3. RED CLAUSE LETTER
OF CREDIT adalah :
Alat bayar yang
berupa surat kredit yang diterbitkan oleh Bank ( Issuing Bank ) dari Pembeli di
Luar Negeri ( Importir ), yang berisi Perintah pembayaran terlebih dahulu
maksimal sebesar
80% dari Issuing
Bank di Luar Negeri kepada Negotiating Bank di dalam negeri, dimana Eksportir
belum melakukan aktivitas ekspor sama sekali, ( LC ini merupakan pembayaran
uang muka dari Importir ( down payment ) kepada Eksportir ), LC tersebut sangat
likwid berlaku di perbankan, karena semua resiko telah ditanggung oleh Bank
Penerbit di Luar Negeri dan pasti dibaya sesuai waktu yang telah ditentukan.
Dalam Red Clause
LC, pendiskontoan 80% dapat dilakukan oleh Eksportir tanpa harus melakukan
aktivitas ekspor terlebih dahulu, karena perlakuan dalam LC tersebut adalah
sangat Khusus, yaitu Eksportir & Importir telah berulang kali melakukan
transaksi ekspor, Sehingga timbul kepercayaan yang tinggi dari Importir kepada
Eksportir dan biasanya antara Bank kedua belah pihak telah melakukan
korenpondensi terlebih dahulu. Sedangkan pelunasan 100% akan dilakukan oleh
Negotiating Bank, apabila Eksportir telah selesai melakukan pengiriman
ekspornya dengan menyerahkan dokumen-2 pengirimannya ke Negotiating Bank.
Alat Bayar
lainnya yang diatur dalam undang-undang International yaitu, Kartu Kredit
(Credit Card), dimana dengan Kartu kredit para pemegangnya dapat melakukan
transaksi pembayaran dengan semua pihak yang menjadi Holder dari Bank Penerbit
Kartu Kredit tersebut, baik didalam negeri maupun di luar negeri.
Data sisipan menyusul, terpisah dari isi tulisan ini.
import Mathlib
import Summits.AtomisticToContinuum.Crystallization.Theorems.ChessboardParticlePlanesLjLaminarWindowsGlueC5
import HarnessLib

/-! # Geometric growth along spiky scales — stub `stub_spikyGrowth` of line `Sketch` (skeleton rev. 10, lead c6), crux `LjLaminarWindows` (stmt-AtomisticToContinuum-6711) -/

noncomputable section

open scoped BigOperators
open Filter Topology
open Literature.MathematicalPhysics.StatisticalMechanics
open Summit.AtomisticToContinuum.Crystallization.Theorems.ChargedEnergyGapNegative

namespace Summit.AtomisticToContinuum.Crystallization.Theorems.LjLaminarWindowsSketch

/-- Inductive core of `stub_spikyGrowth`: the geometric-growth bound for every nonempty finite
`R`-separated set of `κ`-spiky scales, by induction on the maximum (`Finset.induction_on_max`).
[folklore] -/
theorem spikyGrowth_aux (F : ℝ → ℝ) (hF : Monotone F) (κ R : ℝ) (hκ1 : κ < 1)
    (s : Finset ℝ) :
    ∀ hne : s.Nonempty,
      (∀ L ∈ s, ∀ L' ∈ s, L ≠ L' → R ≤ |L - L'|) →
      (∀ L ∈ s, κ * F L < F L - F (L - R)) →
      F (s.min' hne) ≤ (1 - κ) ^ (s.card - 1) * F (s.max' hne) := by
  induction s using Finset.induction_on_max with
  | empty => intro hne; exact absurd hne Finset.not_nonempty_empty
  | insert a s ha ih =>
    intro hne hsep hsp
    have ha_notin : a ∉ s := fun h => lt_irrefl a (ha a h)
    have hmax : (insert a s).max' hne = a := by
      apply le_antisymm
      · apply Finset.max'_le
        intro y hy
        rcases Finset.mem_insert.mp hy with rfl | hy
        · exact le_rfl
        · exact (ha y hy).le
      · exact Finset.le_max' _ _ (Finset.mem_insert_self a s)
    rcases s.eq_empty_or_nonempty with rfl | hs
    · have hmin : (insert a (∅ : Finset ℝ)).min' hne = a := by
        apply le_antisymm
        · exact Finset.min'_le _ _ (Finset.mem_insert_self a _)
        · apply Finset.le_min'
          intro y hy
          rcases Finset.mem_insert.mp hy with rfl | hy
          · exact le_rfl
          · exact absurd hy (Finset.notMem_empty y)
      rw [hmax, hmin, Finset.card_insert_of_notMem ha_notin, Finset.card_empty]
      simp
    · have hmin : (insert a s).min' hne = s.min' hs := by
        apply le_antisymm
        · exact Finset.min'_le _ _ (Finset.mem_insert_of_mem (Finset.min'_mem s hs))
        · apply Finset.le_min'
          intro y hy
          rcases Finset.mem_insert.mp hy with rfl | hy
          · exact ((Finset.min'_le s _ (Finset.max'_mem s hs)).trans_lt
              (ha _ (Finset.max'_mem s hs))).le
          · exact Finset.min'_le s y hy
      have hcard : (insert a s).card = s.card + 1 := Finset.card_insert_of_notMem ha_notin
      have hM'mem : s.max' hs ∈ s := Finset.max'_mem s hs
      have hM'lt : s.max' hs < a := ha _ hM'mem
      have hsepM : R ≤ |a - s.max' hs| :=
        hsep a (Finset.mem_insert_self a s) (s.max' hs) (Finset.mem_insert_of_mem hM'mem)
          (ne_of_gt hM'lt)
      have hM'le : s.max' hs ≤ a - R := by
        rw [abs_of_pos (sub_pos.mpr hM'lt)] at hsepM
        linarith
      have ih' := ih hs
        (fun L hL L' hL' hLL' =>
          hsep L (Finset.mem_insert_of_mem hL) L' (Finset.mem_insert_of_mem hL') hLL')
        (fun L hL => hsp L (Finset.mem_insert_of_mem hL))
      have hmono : F (s.max' hs) ≤ F (a - R) := hF hM'le
      have hspa : F (a - R) ≤ (1 - κ) * F a := by
        have h := hsp a (Finset.mem_insert_self a s)
        rw [sub_mul, one_mul]
        linarith
      have hpos : (0 : ℝ) ≤ (1 - κ) ^ (s.card - 1) := pow_nonneg (by linarith) _
      have hcs : 1 ≤ s.card := Finset.card_pos.mpr hs
      rw [hmax, hmin, hcard, Nat.add_sub_cancel]
      calc F (s.min' hs) ≤ (1 - κ) ^ (s.card - 1) * F (s.max' hs) := ih'
        _ ≤ (1 - κ) ^ (s.card - 1) * F (a - R) := mul_le_mul_of_nonneg_left hmono hpos
        _ ≤ (1 - κ) ^ (s.card - 1) * ((1 - κ) * F a) := mul_le_mul_of_nonneg_left hspa hpos
        _ = (1 - κ) ^ s.card * F a := by
          rw [← mul_assoc, ← pow_succ, Nat.sub_add_cancel hcs]

/-- **C6b — geometric growth along spiky scales** (provable now, pure real analysis): if a monotone
`F : ℝ → ℝ` gains more than a `κ`-fraction within the last `R` at every point of a finite
`R`-separated set `Λ`, then `F (min Λ) ≤ (1 − κ)^(#Λ − 1) · F (max Λ)`. [folklore] -/
theorem stub_spikyGrowth :
    ∀ (F : ℝ → ℝ), Monotone F → ∀ κ R : ℝ, 0 < κ → κ < 1 → 0 < R →
      ∀ (Λ : Finset ℝ) (hΛ : Λ.Nonempty),
        (∀ L ∈ Λ, ∀ L' ∈ Λ, L ≠ L' → R ≤ |L - L'|) →
        (∀ L ∈ Λ, κ * F L < F L - F (L - R)) →
        F (Λ.min' hΛ) ≤ (1 - κ) ^ (Λ.card - 1) * F (Λ.max' hΛ) := by
  intro F hF κ R _hκ hκ1 _hR Λ hΛ hsep hsp
  exact spikyGrowth_aux F hF κ R hκ1 Λ hΛ hsep hsp

end Summit.AtomisticToContinuum.Crystallization.Theorems.LjLaminarWindowsSketch

end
Dan selain daripada
itu mempunyai fungsi yang lain, yaitu untuk mengambil UANG TUNAI/CASH sebesar
yang tercantum dalam credit limit kartu kredit tersebut.
Secara umum
perlakuan verifikasi dari Credit Card dan Letter of Credit adalah sama, yaitu
penjual atau bank penjual melakukan verifikasi/authorifikasi kepada Bank
Penerbit ( Issuing Bank ), sehingga penjual atau Bank penjual dapat aman
melakukan pembayaran terlebih dahulu kepada pemegang LC atau pemegang kartu
kredit tersebut. contoh kasus dalam pemakaian transaksi yang menggunakan ALAT
BAYAR KARTU KREDIT :
· Pemilik Kartu
Kredit sebelum menerima Kartu Kredit akan menanda tangani kesepakatan antara
dia dengan Issuing Bank, berupa perjanjian tertulis.
· Antara
Holder/Toko dan bank Pemberi alat authorifikasi/verifikasi, juga membuat
kesepakatan-2 atas penggunaan alat online tersebut, agar alat tersebut
digunakan
sebagai
ketentuan2 yang ada.
· Pemilik Kartu
Kredit sedang berbelanja disebuah toko, yang mana dia sedang membeli barang
elektronik seharga Rp 2.500.000,- , tetapi kemudian teringat membutuhkan uang
cash
sebesar Rp.
500.000, karena tidak akan sempat ke ATM, untuk mengambil tunai dengan Kartu Kredit
tersebut, maka dia meminta tolong kepada pemilik toko, agar kwintansi dalam
barang tersebut
dibuat Rp. 3.000.000,- dimana yang Rp.500.000 dia minta secara TUNAI atau CASH
dan yang Rp. 2.500.000 berupa barang yang dia beli.
· Pasti pemilik
toko akan memperbolehkan setelah melakukan verifikasi atau authorifikasi kepada
Bank Penerbit Kartu Kredit, Dan Bank Penerbit akan memperbolehkan selama saldo
yang ditetapkan kepada Pemilik Kartu Kredit masih mencukupi, sedangkan untuk
melakukan verifikasi atau authorifikasi tidak perlu menggunakan telpun, tetapi
cukup menggunakan suatu
alat online yang
telah disepakati dan disetujui sebagai alat verifikasi dan ini berlaku seluruh
dunia, sebagai suatu kesepakatan Internasional. Pada saat jatuh tempo
pembayaran kartu kredit, maka pemilik kartu kredit akan ditagih oleh Bank
sebesar Rp. 3.000.000 atas transaksi pembelian barang, bukan terpisah dua
transaksi yaitu atas Rp.2.500.000 pembelian barang dan Rp.500.000 uang cash.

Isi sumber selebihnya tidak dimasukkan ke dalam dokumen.